The judgment dwelt on questions of whether marriage was indeed a fundamental right, whether legislative intent would be served by including queer marriage under the SMA, whether the interest of the child would be served if queer parents could adopt and, centrally, whether the judiciary was the appropriate forum for seeking marriage equality. However, one of its key lines of reasoning rested on existing gendered provisions within the SMA and the danger of losing those hard-won protections for women. This raised the question: in the context of a queer marriage, who would these provisions apply to?
The court’s reasoning thus inadvertently highlighted the centrality of gender unequal roles within marriage. For example, the age of consent is 18 years for women and 21 for men, upholding an asymmetry in life experience and entrenching gendered roles. Further, while the court was rightly hesitant to alter gendered protections – such as gendered provisions for alimony and regarding domestic violence – these issues demonstrate the radical nature of the challenge marriage equality poses to marriage laws. Taking these issues seriously, would force law to grapple with questions of financial, mental and physical abuse outside the neat categories of male (abuser) and female (abused).

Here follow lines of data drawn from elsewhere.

import Summits.BirchSwinnertonDyer.BirchSwinnertonDyer.Theorems.KolyvaginDepthDoorKolyvaginDepthSupplyLeavesOfPrint
import Summits.BirchSwinnertonDyer.BirchSwinnertonDyer.Theorems.KolyvaginDepthDoorDepthTableRowsRankThreeNoTwist5
import HarnessLib

/-!
# Route `KolyvaginDepthDoor` — rank-3 DEPTH-TWO depth-table rows, rows `21443a1`, `12279a1`, ON (γ) + F1
# (crux `KolyvaginDepthSupply`, stmt-BirchSwinnertonDyer-21765) — part 5 of 5

Helper file (`--supports stmt-BirchSwinnertonDyer-21765 --as helper`); it closes nothing and BSD is
not proved by it.

g6/g7's rows of this family display the FIVE named McCallum / Gross leaves (`h54 h43 h44 h53 h22`). After
g8 three of them are tree THEOREMS as stated (`sign_conjAct_kolyvaginClass_holds`,
`lemma53_selmer_eigen_dependent_at_holds`, `prop22_reciprocity_eigen_finset_holds`), Lemma 4.3 follows
from F1 = `Gross1991_heegnerPoint_sub_ratTorsion_mem_E0` ([GZ86 III (3.1)]) and Prop. 4.4 from
(γ) = `GrossLMS1991.prop37_2_frobeniusCongruence` (Gross 1991 Prop. 3.7 (2)) — packaged as
`mcCallumLeaves_of_print` (file `…LeavesOfPrint`). This file re-issues the rows over the fed kit
`depthRowTwo_print_of_datum_of_intModel_certificate`: same per-curve certificates, binders `(h372 : (γ)) (hE0 : F1)` in place of the five
leaves. CONDITIONAL on (γ) + F1 and the bit; per-curve; BSD is not proved by it.
-/

set_option linter.dupNamespace false

noncomputable section

open scoped Classical

namespace Summit.BirchSwinnertonDyer.BirchSwinnertonDyer.Theorems.KolyvaginDepthDoor

open Literature.NumberTheory.EllipticCurves Literature.NumberTheory.EllipticCurves.ModularForms
  Literature.NumberTheory.EllipticCurves.McCallum1991 WeierstrassCurve
open Summit.BirchSwinnertonDyer.BirchSwinnertonDyer.Theorems
open Summit.BirchSwinnertonDyer.BirchSwinnertonDyer.Rank2Observatory
open Summit.BirchSwinnertonDyer.BirchSwinnertonDyer.Rank1Residual
open Summit.BirchSwinnertonDyer.Rank1Residual.Additive

namespace C21443a1

/-- **DEPTH-TWO ROW `21443a1`, `(p, d_K, ℓ₁ℓ₂) = (5, -8, 29·479)`, twist-free, without Kolyvagin's
structure theorem, NO SYSTEM (bit at ANY datum).** For `E = 21443a1` (rank `3`), ANY imaginary
quadratic `K` with `d_K = -8`, any frame `(Dt, β, ι)` and ANY single Kolyvagin–Heegner datum `d` (no
system, no coherence binders), granted the two Literature facts (γ) [Gross 3.7 (2)] and F1 [GZ86 III
(3.1)] in place of the five named leaves (Gross Prop. 5.4 (2); McCallum Lemma 4.3, Prop. 4.4, Lemma
5.3, Prop. 2.2): IF `d.kolyvaginClass _ 1 ≠ 0` (`d` of conductor `29·479`) THEN `corank_{ℤ_5}
Ш(E)[5^∞] = 0`, `rank_ℤ E(ℚ) = 3`, `rank_ℤ E^{(-8)}(ℚ) ≤ 2`, `E(ℚ)[5] = 0`, `Ш(E/ℚ)[5] = 0`,
`#Sel^(5)(E/ℚ) = 5³`, `#Sel^(5)(E^{(-8)}/ℚ) ≤ 5²`. Every side condition is a kernel theorem.
CONDITIONAL on (γ) + F1 and the bit; per-curve; BSD is not proved by it. [cite:
Kolyvagin1991MathAnn, Thm. 2.3] [cite: McCallumLMS1991, §§2–5] [cite: GrossLMS1991, §5 (5.1)] [cite:
CremonaAlgorithms1997, Table 1 (21443a1)] -/
theorem depthRow_5_neg8_29_479_print
    (h372 : GrossLMS1991.prop37_2_frobeniusCongruence)
    (hE0 : Gross1991_heegnerPoint_sub_ratTorsion_mem_E0)
    (K : Type) [Field K] [NumberField K] (hK : IsImaginaryQuadratic K)
    (hD : NumberField.discr K = -8) :
    haveI := isElliptic_of_mem_atlasR3A00 mem_atlas;
    haveI := isGloballyMinimal_of_mem_atlasR3A00 mem_atlas;
    haveI : NeZero ((c21443a1.e.baseChange ℚ).conductorNorm ℤ) := neZero_conductorNorm_of_isElliptic _;
    ∀ (Dt : ModularParametrizationData (c21443a1.e.baseChange ℚ) ((c21443a1.e.baseChange ℚ).conductorNorm ℤ))
      (β : ℤ) (ι : K →+* ℂ) (d : KolyvaginHeegnerData Dt β ι (29 * 479)),
    d.kolyvaginClass (p := 5) (by norm_num) 1 ≠ 0 →
    (c21443a1.e.baseChange ℚ).shaCorank 5 = 0 ∧ (c21443a1.e.baseChange ℚ).mordellWeilRank = 3 ∧
      ((c21443a1.e.baseChange ℚ).quadraticTwist ((-8 : ℤ) : ℚ)).mordellWeilRank ≤ 2 ∧
      (∀ P : (c21443a1.e.baseChange ℚ).toAffine.Point, 5 • P = 0 → P = 0) ∧
      (∀ x ∈ (c21443a1.e.baseChange ℚ).sha, 5 • x = 0 → x = 0) ∧
      Nat.card ↥(selmerGroup (c21443a1.e.baseChange ℚ) ((5 : ℕ) : ℤ)) = 5 ^ 3 ∧
      Nat.card ↥(selmerGroup ((c21443a1.e.baseChange ℚ).quadraticTwist ((-8 : ℤ) : ℚ)) ((5 : ℕ) : ℤ)) ≤ 5 ^ 2 := by
  haveI := isElliptic_of_mem_atlasR3A00 mem_atlas
  haveI := isGloballyMinimal_of_mem_atlasR3A00 mem_atlas
  haveI : NeZero ((c21443a1.e.baseChange ℚ).conductorNorm ℤ) := neZero_conductorNorm_of_isElliptic _
  intro Dt β ι d hne
  haveI := Fact.mk (by norm_num : Nat.Prime 5)
  exact depthRowTwo_print_of_datum_of_intModel_certificate intModel h372 hE0 not_hasCM
    three_le_rank 5 (by norm_num) hasSurjectiveModNGaloisRep_pow_5 K hK hD (by norm_num) (by norm_num)
    heegner_neg8
    29 (by norm_num) (by norm_num) (by decide +kernel) (by norm_num) (by norm_num) (by norm_num)
    (by norm_num) (n₁ := 40) card_29 (by norm_num)
    479 (by norm_num) (by norm_num) (by decide +kernel) (by norm_num) (by norm_num) (by norm_num)
    (by norm_num) (n₂ := 515) card_479 (by norm_num) (by norm_num)
    Dt β ι d hne

end C21443a1

namespace C12279a1

/-- **DEPTH-TWO ROW `12279a1`, `(p, d_K, ℓ₁ℓ₂) = (5, -47, 179·229)`, twist-free, without Kolyvagin's
structure theorem, NO SYSTEM (bit at ANY datum).** For `E = 12279a1` (rank `3`), ANY imaginary
quadratic `K` with `d_K = -47`, any frame `(Dt, β, ι)` and ANY single Kolyvagin–Heegner datum `d`
(no system, no coherence binders), granted the two Literature facts (γ) [Gross 3.7 (2)] and F1 [GZ86
III (3.1)] in place of the five named leaves (Gross Prop. 5.4 (2); McCallum Lemma 4.3, Prop. 4.4,
Lemma 5.3, Prop. 2.2): IF `d.kolyvaginClass _ 1 ≠ 0` (`d` of conductor `179·229`) THEN `corank_{ℤ_5}
Ш(E)[5^∞] = 0`, `rank_ℤ E(ℚ) = 3`, `rank_ℤ E^{(-47)}(ℚ) ≤ 2`, `E(ℚ)[5] = 0`, `Ш(E/ℚ)[5] = 0`,
`#Sel^(5)(E/ℚ) = 5³`, `#Sel^(5)(E^{(-47)}/ℚ) ≤ 5²`. Every side condition is a kernel theorem.
CONDITIONAL on (γ) + F1 and the bit; per-curve; BSD is not proved by it. [cite:
Kolyvagin1991MathAnn, Thm. 2.3] [cite: McCallumLMS1991, §§2–5] [cite: GrossLMS1991, §5 (5.1)] [cite:
CremonaAlgorithms1997, Table 1 (12279a1)] -/
theorem depthRow_5_neg47_179_229_print
    (h372 : GrossLMS1991.prop37_2_frobeniusCongruence)
    (hE0 : Gross1991_heegnerPoint_sub_ratTorsion_mem_E0)
    (K : Type) [Field K] [NumberField K] (hK : IsImaginaryQuadratic K)
    (hD : NumberField.discr K = -47) :
    haveI := isElliptic_of_mem_atlasR3A00 mem_atlas;
    haveI := isGloballyMinimal_of_mem_atlasR3A00 mem_atlas;
    haveI : NeZero ((c12279a1.e.baseChange ℚ).conductorNorm ℤ) := neZero_conductorNorm_of_isElliptic _;
    ∀ (Dt : ModularParametrizationData (c12279a1.e.baseChange ℚ) ((c12279a1.e.baseChange ℚ).conductorNorm ℤ))
      (β : ℤ) (ι : K →+* ℂ) (d : KolyvaginHeegnerData Dt β ι (179 * 229)),
    d.kolyvaginClass (p := 5) (by norm_num) 1 ≠ 0 →
    (c12279a1.e.baseChange ℚ).shaCorank 5 = 0 ∧ (c12279a1.e.baseChange ℚ).mordellWeilRank = 3 ∧
      ((c12279a1.e.baseChange ℚ).quadraticTwist ((-47 : ℤ) : ℚ)).mordellWeilRank ≤ 2 ∧
      (∀ P : (c12279a1.e.baseChange ℚ).toAffine.Point, 5 • P = 0 → P = 0) ∧
      (∀ x ∈ (c12279a1.e.baseChange ℚ).sha, 5 • x = 0 → x = 0) ∧
      Nat.card ↥(selmerGroup (c12279a1.e.baseChange ℚ) ((5 : ℕ) : ℤ)) = 5 ^ 3 ∧
      Nat.card ↥(selmerGroup ((c12279a1.e.baseChange ℚ).quadraticTwist ((-47 : ℤ) : ℚ)) ((5 : ℕ) : ℤ)) ≤ 5 ^ 2 := by
  haveI := isElliptic_of_mem_atlasR3A00 mem_atlas
  haveI := isGloballyMinimal_of_mem_atlasR3A00 mem_atlas
  haveI : NeZero ((c12279a1.e.baseChange ℚ).conductorNorm ℤ) := neZero_conductorNorm_of_isElliptic _
  intro Dt β ι d hne
  haveI := Fact.mk (by norm_num : Nat.Prime 5)
  exact depthRowTwo_print_of_datum_of_intModel_certificate intModel h372 hE0 not_hasCM
    three_le_rank 5 (by norm_num) hasSurjectiveModNGaloisRep_pow_5 K hK hD (by norm_num) (by norm_num)
    heegner_neg47
    179 (by norm_num) (by norm_num) (by decide +kernel) (by norm_num) (by norm_num) (by norm_num)
    (by norm_num) (n₁ := 195) card_179 (by norm_num)
    229 (by norm_num) (by norm_num) (by decide +kernel) (by norm_num) (by norm_num) (by norm_num)
    (by norm_num) (n₂ := 230) card_229 (by norm_num) (by norm_num)
    Dt β ι d hne

end C12279a1

end Summit.BirchSwinnertonDyer.BirchSwinnertonDyer.Theorems.KolyvaginDepthDoor

end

The judgment noted that several other statutes’ operation would be affected by making marriage gender equal. Though it did not explicitly point this out, these statutes include the recently enacted ‘Love Jihad’ laws. Additionally, the particular use of Habeas Corpus along with statutory rape provisions to criminalize young men and ‘recover’ young women from unions of their choice against their families’ wishes would also be affected. Thus, making marriage gender neutral would result in several legal avenues for policing intimacy being lost to familial networks of control.
In the course of the Marriage Equality judgment, the Supreme Court also upheld the right of trans people to marry, as secured through the Arunkumar judgment in the Madras High Court in 2019, under the Hindu Marriage Act. As several commentators have argued, this was possible because of several preceding judgments, including the NALSA judgment and the passage of the Transgender Persons (Protection of Rights) Act, 2019. Arguably, the space for securing rights is hard-won and incremental, through repeated petitioning and legal manoeuvres.
As the messy history of personal law bears out, the law both entrenches systems of power and provides tools and means to challenge them. For instance, Christian women in India secured divorce rights denied to them under the law through the judiciary. Similarly, under Muslim law, women were granted more secure maintenance rights through creative interpretation by the judiciary. The securing of marriage rights for trans people (in apparently heterosexual marriages) can be seen as a similar instance of incremental change in the longer process of queering.
While the judgment did not secure marriage equality, could the process of seeking it itself be seen as a queering that challenges the policing of marriage, its gendered nature and creates ways to democratize family?